Could you work out how many lines of the material below hold "seat"? Only the number is needed.

####################

import Mathlib
import HarnessLib
import Summits.NavierStokesRegularity.NavierStokesRegularity.Theorems.LocalSineTubeDoorMostTimesGenericDoor
import Summits.NavierStokesRegularity.NavierStokesRegularity.Theorems.LocalLambTubeDoorTarget
import Summits.NavierStokesRegularity.NavierStokesRegularity.Theorems.LocalSineTubeDoorStretchingDoor
import Summits.NavierStokesRegularity.NavierStokesRegularity.Theorems.LocalSineTubeDoorEnstrophyProductionDoor
import Summits.NavierStokesRegularity.NavierStokesRegularity.Theorems.LocalVelCompTubeDoorVelCompWindowRigidity

/-!
# The one-window door family — MOST-TIMES versions of the all-slices doors (Lamb, vortex stretching, enstrophy
# production, one velocity component): fading outside an exceptional time set of density `→ 0` at `T` suffices

Cell ns-regularity-ideate, seat p6 (route-directed support for nsreg-p1's door family; anchor
`--supports stmt-NavierStokesRegularity-20017`; rungs N0-LocalTubeDoorSine / -VelComp neighbourhood).  Instances of the
most-times template `…MostTimesGenericDoor.mostTimesGenericDoor_of_profileWindowRigidity` with the PROVED all-slices profile
cruxes of this seat's doors and of route `LocalVelCompTubeDoor` (S10, CLOSED·proved items).  In each: classical Leray–Hopf
on `[0,T)` from rapidly decaying data, LOCALLY Type I at `(x₀,T)`, `U` nonempty open, an exceptional time set `E` with
`|E ∩ (T−h,T)| ≤ εh` for all small `h` (every `ε > 0`), and the scale-normalised window scalar fading in `L¹(U)` along
EVERY sequence `tₖ → T` in `[0,T) ∖ E` ⇒ `IsBackwardBoundedAt u T x₀`:

* `mostTimesLambDoor` — scalar `(T−t)^{3/2} ‖u × curl u‖` (crux `beltramiWindowRigidity`, p455778);
* `mostTimesStretchingDoor` — scalar `(T−t)² ‖(ω·∇)u‖` (crux `stretchingProfileRigidity`, p457904);
* `mostTimesEnstrophyProductionDoor` — scalar `(T−t)³ |⟪ω, Du ω⟫|` (crux `productionWindowRigidity`, p459001/p459220);
* `mostTimesVelCompDoor` — scalar `(T−t) ⟪u, e⟫²`, `e ≠ 0` (crux = S10's K2′ `velCompWindowRigidity`, p433644): the
  MOST-TIMES strengthening of the banked rung `…Theses.LocalVelCompTubeDoor.Target`.

WHAT THIS IS NOT: not a claim about Navier–Stokes regularity (Clay A) — LOCAL regularity CRITERIA conditional on local
Type I (bears_on LADDER-NS N0); establishment in the cell's sense needs the cross-family referee PASS + independent
reproduction.
-/

noncomputable section

-- the summit and its single sub-problem share the name (CONVENTIONS §1), as in every Theorems file
set_option linter.dupNamespace false

namespace Summit.NavierStokesRegularity.NavierStokesRegularity.Theorems.LocalSineTubeDoorMostTimesAllSlicesDoors

open MeasureTheory Set Function Filter Topology TopologicalSpace Metric
open scoped RealInnerProductSpace InnerProductSpace NNReal ENNReal
open Literature.Analysis Literature.Analysis.FluidPDE
open Summit.NavierStokesRegularity.NavierStokesRegularity.Theorems.LocalSineTubeDoorMostTimesGenericDoor
open Summit.NavierStokesRegularity.NavierStokesRegularity.Theorems.LocalLambTubeDoorTarget
open Summit.NavierStokesRegularity.NavierStokesRegularity.Theorems.LocalLambTubeDoorBeltramiProfileRigidity
open Summit.NavierStokesRegularity.NavierStokesRegularity.Theorems.LocalSineTubeDoorStretchingDoor
open Summit.NavierStokesRegularity.NavierStokesRegularity.Theorems.LocalSineTubeDoorEnstrophyProductionDoor
open Summit.NavierStokesRegularity.NavierStokesRegularity.Theorems.LocalSineTubeDoorEnstrophyProductionProfileRigidity
open Summit.NavierStokesRegularity.NavierStokesRegularity.Theorems.LocalVelCompTubeDoorVelCompWindowRigidity

/-- **MOST-TIMES LAMB-VECTOR DOOR** (conditional on local Type I). -/
theorem mostTimesLambDoor :
    ∀ (ν T : ℝ), 0 < ν → 0 < T → ∀ (u : ℝ → EuclideanSpace ℝ (Fin 3) → EuclideanSpace ℝ (Fin 3))
      (p : ℝ → EuclideanSpace ℝ (Fin 3) → ℝ),
    Literature.Analysis.FluidPDE.IsClassicalNSSolutionOn (Set.Ico 0 T) ν 0 u p →
    Literature.Analysis.FluidPDE.IsLerayHopfOn T ν 0 (u 0) u →
    Literature.Analysis.FluidPDE.HasRapidSpatialDecay (u 0) →
    ∀ (x₀ : EuclideanSpace ℝ (Fin 3)) (ρ M : ℝ), 0 < ρ →
    (∀ t ∈ Set.Ico 0 T, T - ρ ^ 2 < t → ∀ x ∈ Metric.ball x₀ ρ, ‖u t x‖ * Real.sqrt (ν * (T - t)) ≤ M) →
    ∀ (U : Set (EuclideanSpace ℝ (Fin 3))), IsOpen U → U.Nonempty →
    ∀ (E : Set ℝ), (∀ ε > 0, ∀ᶠ h in nhdsWithin (0 : ℝ) (Set.Ioi 0),
      MeasureTheory.volume (E ∩ Set.Ioo (T - h) T) ≤ ENNReal.ofReal (ε * h)) →
    (∀ t : ℕ → ℝ, (∀ k, t k ∈ Set.Ico 0 T ∧ t k ∉ E) → Filter.Tendsto t Filter.atTop (nhds T) →
      Filter.Tendsto (fun k => ∫⁻ y in U, ENNReal.ofReal
        (Real.sqrt (T - t k) ^ 3 * ‖Literature.Analysis.FluidPDE.cross (u (t k) (x₀ + Real.sqrt (T - t k) • y))
          (Literature.Analysis.FluidPDE.curl (u (t k)) (x₀ + Real.sqrt (T - t k) • y))‖)) Filter.atTop (nhds 0)) →
    Literature.Analysis.FluidPDE.IsBackwardBoundedAt u T x₀ := by
  intro ν T hν hT u p hsol hLH hdec x₀ ρ M hρ hM U hU hUne E hE hfadeE
  refine mostTimesGenericDoor_of_profileWindowRigidity (fun x A => ‖cross x (curlCLM A)‖) continuous_lambNorm
    lambNorm_zeroSet_invariant beltramiWindowRigidity ν T hν hT u p hsol hLH hdec x₀ ρ M hρ hM U hU hUne E hE
    fun t htk htT => ?_
  refine (hfadeE t htk htT).congr fun k => ?_
  refine lintegral_congr fun y => ?_
  rw [map_smul, ← curl_eq_curlCLM, cross_smul_smul, norm_smul, Real.norm_eq_abs, abs_of_nonneg (by positivity),
    abs_of_nonneg (by positivity)]
  ring_nf

/-- The all-slices window crux of the stretching door in window form (from the slab form + window → slab). -/
theorem stretchingWindowRigidity :
    ∀ (C : ℝ) (v : ℝ → EuclideanSpace ℝ (Fin 3) → EuclideanSpace ℝ (Fin 3)),
      Literature.Analysis.FluidPDE.HasTypeITimeDecay C v →
      ContinuousOn (Function.uncurry v) (Set.Iio (0 : ℝ) ×ˢ Set.univ) →
      (∀ s t : ℝ, s < t → t < 0 → ∀ x, v t x =
        Literature.Analysis.UnboundedOperators.heatExtension (v s) (t - s) x -
          Literature.Analysis.FluidPDE.oseenDuhamel 1 s v v t x) →
      (∀ t < 0, Literature.Analysis.FluidPDE.VectorCalculus.IsDivFree (v t)) →
      (∀ s < 0, ∃ U : Set (EuclideanSpace ℝ (Fin 3)), IsOpen U ∧ U.Nonempty ∧
        ∀ z ∈ U, (fun (_ : EuclideanSpace ℝ (Fin 3)) (A : EuclideanSpace ℝ (Fin 3) →L[ℝ] EuclideanSpace ℝ (Fin 3)) =>
          ‖A (Literature.Analysis.FluidPDE.curlCLM A)‖) (v s z) (fderiv ℝ (v s) z) = 0) →
      ¬ Literature.Analysis.FluidPDE.IsBackwardSingularPoint v 0 :=
  fun C v hrate hcont hmild hdiv hwin =>
    stretchingProfileRigidity C v hrate hcont hmild hdiv (stretchingWindowToSlabF C v hrate hcont hmild hdiv hwin)

/-- **MOST-TIMES VORTEX-STRETCHING DOOR** (conditional on local Type I). -/
theorem mostTimesStretchingDoor :
    ∀ (ν T : ℝ), 0 < ν → 0 < T → ∀ (u : ℝ → EuclideanSpace ℝ (Fin 3) → EuclideanSpace ℝ (Fin 3))
      (p : ℝ → EuclideanSpace ℝ (Fin 3) → ℝ),
    Literature.Analysis.FluidPDE.IsClassicalNSSolutionOn (Set.Ico 0 T) ν 0 u p →
    Literature.Analysis.FluidPDE.IsLerayHopfOn T ν 0 (u 0) u →
    Literature.Analysis.FluidPDE.HasRapidSpatialDecay (u 0) →
    ∀ (x₀ : EuclideanSpace ℝ (Fin 3)) (ρ M : ℝ), 0 < ρ →
    (∀ t ∈ Set.Ico 0 T, T - ρ ^ 2 < t → ∀ x ∈ Metric.ball x₀ ρ, ‖u t x‖ * Real.sqrt (ν * (T - t)) ≤ M) →
    ∀ (U : Set (EuclideanSpace ℝ (Fin 3))), IsOpen U → U.Nonempty →
    ∀ (E : Set ℝ), (∀ ε > 0, ∀ᶠ h in nhdsWithin (0 : ℝ) (Set.Ioi 0),
      MeasureTheory.volume (E ∩ Set.Ioo (T - h) T) ≤ ENNReal.ofReal (ε * h)) →
    (∀ t : ℕ → ℝ, (∀ k, t k ∈ Set.Ico 0 T ∧ t k ∉ E) → Filter.Tendsto t Filter.atTop (nhds T) →
      Filter.Tendsto (fun k => ∫⁻ y in U, ENNReal.ofReal
        ((T - t k) ^ 2 * ‖fderiv ℝ (u (t k)) (x₀ + Real.sqrt (T - t k) • y)
          (Literature.Analysis.FluidPDE.curl (u (t k)) (x₀ + Real.sqrt (T - t k) • y))‖)) Filter.atTop (nhds 0)) →
    Literature.Analysis.FluidPDE.IsBackwardBoundedAt u T x₀ := by
  intro ν T hν hT u p hsol hLH hdec x₀ ρ M hρ hM U hU hUne E hE hfadeE
  refine mostTimesGenericDoor_of_profileWindowRigidity (fun _ A => ‖A (curlCLM A)‖) continuous_stretchNorm
    stretchNorm_zeroSet_invariant stretchingWindowRigidity ν T hν hT u p hsol hLH hdec x₀ ρ M hρ hM U hU hUne E hE
    fun t htk htT => ?_
  refine (hfadeE t htk htT).congr fun k => ?_
  refine lintegral_congr fun y => ?_
  have hs : 0 ≤ T - t k := (sub_pos.2 (htk k).1.2).le
  rw [map_smul, _root_.smul_apply, map_smul, smul_smul, ← curl_eq_curlCLM, norm_smul, Real.sq_sqrt hs,
    Real.norm_eq_abs, abs_of_nonneg (mul_nonneg hs hs), ← sq, abs_of_nonneg (mul_nonneg (sq_nonneg _) (norm_nonneg _))]

/-- The production window crux in the template's `F`-form (window → slab + slab rigidity). -/
theorem productionWindowRigidityF :
    ∀ (C : ℝ) (v : ℝ → EuclideanSpace ℝ (Fin 3) → EuclideanSpace ℝ (Fin 3)),
      Literature.Analysis.FluidPDE.HasTypeITimeDecay C v →
      ContinuousOn (Function.uncurry v) (Set.Iio (0 : ℝ) ×ˢ Set.univ) →
      (∀ s t : ℝ, s < t → t < 0 → ∀ x, v t x =
        Literature.Analysis.UnboundedOperators.heatExtension (v s) (t - s) x -
          Literature.Analysis.FluidPDE.oseenDuhamel 1 s v v t x) →
      (∀ t < 0, Literature.Analysis.FluidPDE.VectorCalculus.IsDivFree (v t)) →
      (∀ s < 0, ∃ U : Set (EuclideanSpace ℝ (Fin 3)), IsOpen U ∧ U.Nonempty ∧
        ∀ z ∈ U, (fun (_ : EuclideanSpace ℝ (Fin 3)) (A : EuclideanSpace ℝ (Fin 3) →L[ℝ] EuclideanSpace ℝ (Fin 3)) =>
          |⟪Literature.Analysis.FluidPDE.curlCLM A, A (Literature.Analysis.FluidPDE.curlCLM A)⟫_ℝ|)
          (v s z) (fderiv ℝ (v s) z) = 0) →
      ¬ Literature.Analysis.FluidPDE.IsBackwardSingularPoint v 0 :=
  fun C v hrate hcont hmild hdiv hwin =>
    productionSlabRigidityF C v hrate hcont hmild hdiv (productionWindowToSlabF C v hrate hcont hmild hdiv hwin)

/-- **MOST-TIMES ENSTROPHY-PRODUCTION DOOR** (conditional on local Type I). -/
theorem mostTimesEnstrophyProductionDoor :
    ∀ (ν T : ℝ), 0 < ν → 0 < T → ∀ (u : ℝ → EuclideanSpace ℝ (Fin 3) → EuclideanSpace ℝ (Fin 3))
      (p : ℝ → EuclideanSpace ℝ (Fin 3) → ℝ),
    Literature.Analysis.FluidPDE.IsClassicalNSSolutionOn (Set.Ico 0 T) ν 0 u p →
    Literature.Analysis.FluidPDE.IsLerayHopfOn T ν 0 (u 0) u →
    Literature.Analysis.FluidPDE.HasRapidSpatialDecay (u 0) →
    ∀ (x₀ : EuclideanSpace ℝ (Fin 3)) (ρ M : ℝ), 0 < ρ →
    (∀ t ∈ Set.Ico 0 T, T - ρ ^ 2 < t → ∀ x ∈ Metric.ball x₀ ρ, ‖u t x‖ * Real.sqrt (ν * (T - t)) ≤ M) →
    ∀ (U : Set (EuclideanSpace ℝ (Fin 3))), IsOpen U → U.Nonempty →
    ∀ (E : Set ℝ), (∀ ε > 0, ∀ᶠ h in nhdsWithin (0 : ℝ) (Set.Ioi 0),
      MeasureTheory.volume (E ∩ Set.Ioo (T - h) T) ≤ ENNReal.ofReal (ε * h)) →
    (∀ t : ℕ → ℝ, (∀ k, t k ∈ Set.Ico 0 T ∧ t k ∉ E) → Filter.Tendsto t Filter.atTop (nhds T) →
      Filter.Tendsto (fun k => ∫⁻ y in U, ENNReal.ofReal
        ((T - t k) ^ 3 * |⟪Literature.Analysis.FluidPDE.curl (u (t k)) (x₀ + Real.sqrt (T - t k) • y),
          fderiv ℝ (u (t k)) (x₀ + Real.sqrt (T - t k) • y)
            (Literature.Analysis.FluidPDE.curl (u (t k)) (x₀ + Real.sqrt (T - t k) • y))⟫_ℝ|)) Filter.atTop (nhds 0)) →
    Literature.Analysis.FluidPDE.IsBackwardBoundedAt u T x₀ := by
  intro ν T hν hT u p hsol hLH hdec x₀ ρ M hρ hM U hU hUne E hE hfadeE
  refine mostTimesGenericDoor_of_profileWindowRigidity (fun _ A => |⟪curlCLM A, A (curlCLM A)⟫_ℝ|)
    continuous_productionAbs productionAbs_zeroSet_invariant productionWindowRigidityF ν T hν hT u p hsol hLH hdec x₀
    ρ M hρ hM U hU hUne E hE fun t htk htT => ?_
  refine (hfadeE t htk htT).congr fun k => ?_
  refine lintegral_congr fun y => ?_
  have hs : 0 ≤ T - t k := (sub_pos.2 (htk k).1.2).le
  rw [map_smul, _root_.smul_apply, map_smul, ← curl_eq_curlCLM, real_inner_smul_left, real_inner_smul_right,
    real_inner_smul_right, Real.sq_sqrt hs, abs_abs, abs_mul, abs_mul, abs_mul, abs_of_nonneg hs]
  ring

/-- `F(x, A) = ⟪x, e⟫²` is continuous. -/
theorem continuous_velCompSq (e : EuclideanSpace ℝ (Fin 3)) :
    Continuous fun q : EuclideanSpace ℝ (Fin 3) × (EuclideanSpace ℝ (Fin 3) →L[ℝ] EuclideanSpace ℝ (Fin 3)) =>
      ⟪q.1, e⟫_ℝ ^ 2 :=
  (continuous_fst.inner continuous_const).pow 2

/-- The zero set of `F(x, A) = ⟪x, e⟫²` is invariant under positive rescalings. -/
theorem velCompSq_zeroSet_invariant (e : EuclideanSpace ℝ (Fin 3)) :
    ∀ (a b : ℝ), 0 < a → 0 < b → ∀ (x : EuclideanSpace ℝ (Fin 3))
      (A : EuclideanSpace ℝ (Fin 3) →L[ℝ] EuclideanSpace ℝ (Fin 3)), ⟪a • x, e⟫_ℝ ^ 2 = 0 ↔ ⟪x, e⟫_ℝ ^ 2 = 0 := by
  intro a b ha _ x A
  rw [real_inner_smul_left, mul_pow, mul_eq_zero, or_iff_right (pow_ne_zero 2 ha.ne')]

/-- S10's K2′ in the template's `F`-form, `F(x, A) = ⟪x, e⟫²` (from the tree theorem `velCompWindowRigidity`, p433644). -/
theorem velCompWindowRigidityF {e : EuclideanSpace ℝ (Fin 3)} (he : e ≠ 0) :
    ∀ (C : ℝ) (v : ℝ → EuclideanSpace ℝ (Fin 3) → EuclideanSpace ℝ (Fin 3)),
      Literature.Analysis.FluidPDE.HasTypeITimeDecay C v →
      ContinuousOn (Function.uncurry v) (Set.Iio (0 : ℝ) ×ˢ Set.univ) →
      (∀ s t : ℝ, s < t → t < 0 → ∀ x, v t x =
        Literature.Analysis.UnboundedOperators.heatExtension (v s) (t - s) x -
          Literature.Analysis.FluidPDE.oseenDuhamel 1 s v v t x) →
      (∀ t < 0, Literature.Analysis.FluidPDE.VectorCalculus.IsDivFree (v t)) →
      (∀ s < 0, ∃ U : Set (EuclideanSpace ℝ (Fin 3)), IsOpen U ∧ U.Nonempty ∧
        ∀ z ∈ U, (fun (x : EuclideanSpace ℝ (Fin 3)) (_ : EuclideanSpace ℝ (Fin 3) →L[ℝ] EuclideanSpace ℝ (Fin 3)) =>
          ⟪x, e⟫_ℝ ^ 2) (v s z) (fderiv ℝ (v s) z) = 0) →
      ¬ Literature.Analysis.FluidPDE.IsBackwardSingularPoint v 0 := by
  intro C v hrate hcont hmild hdiv hwin
  refine velCompWindowRigidity C v hrate hcont hmild hdiv e he fun s hs => ?_
  obtain ⟨U, hU, hne, hal⟩ := hwin s hs
  exact ⟨U, hU, hne, fun y hy => by simpa [sq_eq_zero_iff] using hal y hy⟩

/-- **MOST-TIMES VELOCITY-COMPONENT DOOR** (the most-times strengthening of the banked rung
`…Theses.LocalVelCompTubeDoor.Target`; conditional on local Type I). -/
theorem mostTimesVelCompDoor :
    ∀ (ν T : ℝ), 0 < ν → 0 < T → ∀ (u : ℝ → EuclideanSpace ℝ (Fin 3) → EuclideanSpace ℝ (Fin 3))
      (p : ℝ → EuclideanSpace ℝ (Fin 3) → ℝ),
    Literature.Analysis.FluidPDE.IsClassicalNSSolutionOn (Set.Ico 0 T) ν 0 u p →
    Literature.Analysis.FluidPDE.IsLerayHopfOn T ν 0 (u 0) u →
    Literature.Analysis.FluidPDE.HasRapidSpatialDecay (u 0) →
    ∀ (x₀ : EuclideanSpace ℝ (Fin 3)) (ρ M : ℝ), 0 < ρ →
    (∀ t ∈ Set.Ico 0 T, T - ρ ^ 2 < t → ∀ x ∈ Metric.ball x₀ ρ, ‖u t x‖ * Real.sqrt (ν * (T - t)) ≤ M) →
    ∀ (U : Set (EuclideanSpace ℝ (Fin 3))), IsOpen U → U.Nonempty →
    ∀ (e : EuclideanSpace ℝ (Fin 3)), e ≠ 0 →
    ∀ (E : Set ℝ), (∀ ε > 0, ∀ᶠ h in nhdsWithin (0 : ℝ) (Set.Ioi 0),
      MeasureTheory.volume (E ∩ Set.Ioo (T - h) T) ≤ ENNReal.ofReal (ε * h)) →
    (∀ t : ℕ → ℝ, (∀ k, t k ∈ Set.Ico 0 T ∧ t k ∉ E) → Filter.Tendsto t Filter.atTop (nhds T) →
      Filter.Tendsto (fun k => ∫⁻ y in U, ENNReal.ofReal
        (⟪Real.sqrt (T - t k) • u (t k) (x₀ + Real.sqrt (T - t k) • y), e⟫_ℝ ^ 2)) Filter.atTop (nhds 0)) →
    Literature.Analysis.FluidPDE.IsBackwardBoundedAt u T x₀ := by
  intro ν T hν hT u p hsol hLH hdec x₀ ρ M hρ hM U hU hUne e he E hE hfadeE
  refine mostTimesGenericDoor_of_profileWindowRigidity (fun x _ => ⟪x, e⟫_ℝ ^ 2) (continuous_velCompSq e)
    (velCompSq_zeroSet_invariant e) (velCompWindowRigidityF he) ν T hν hT u p hsol hLH hdec x₀ ρ M hρ hM U hU hUne E
    hE fun t htk htT => ?_
  refine (hfadeE t htk htT).congr fun k => ?_
  refine lintegral_congr fun y => ?_
  rw [abs_of_nonneg (sq_nonneg _)]

end Summit.NavierStokesRegularity.NavierStokesRegularity.Theorems.LocalSineTubeDoorMostTimesAllSlicesDoors

end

####################

» **Written solution**: 2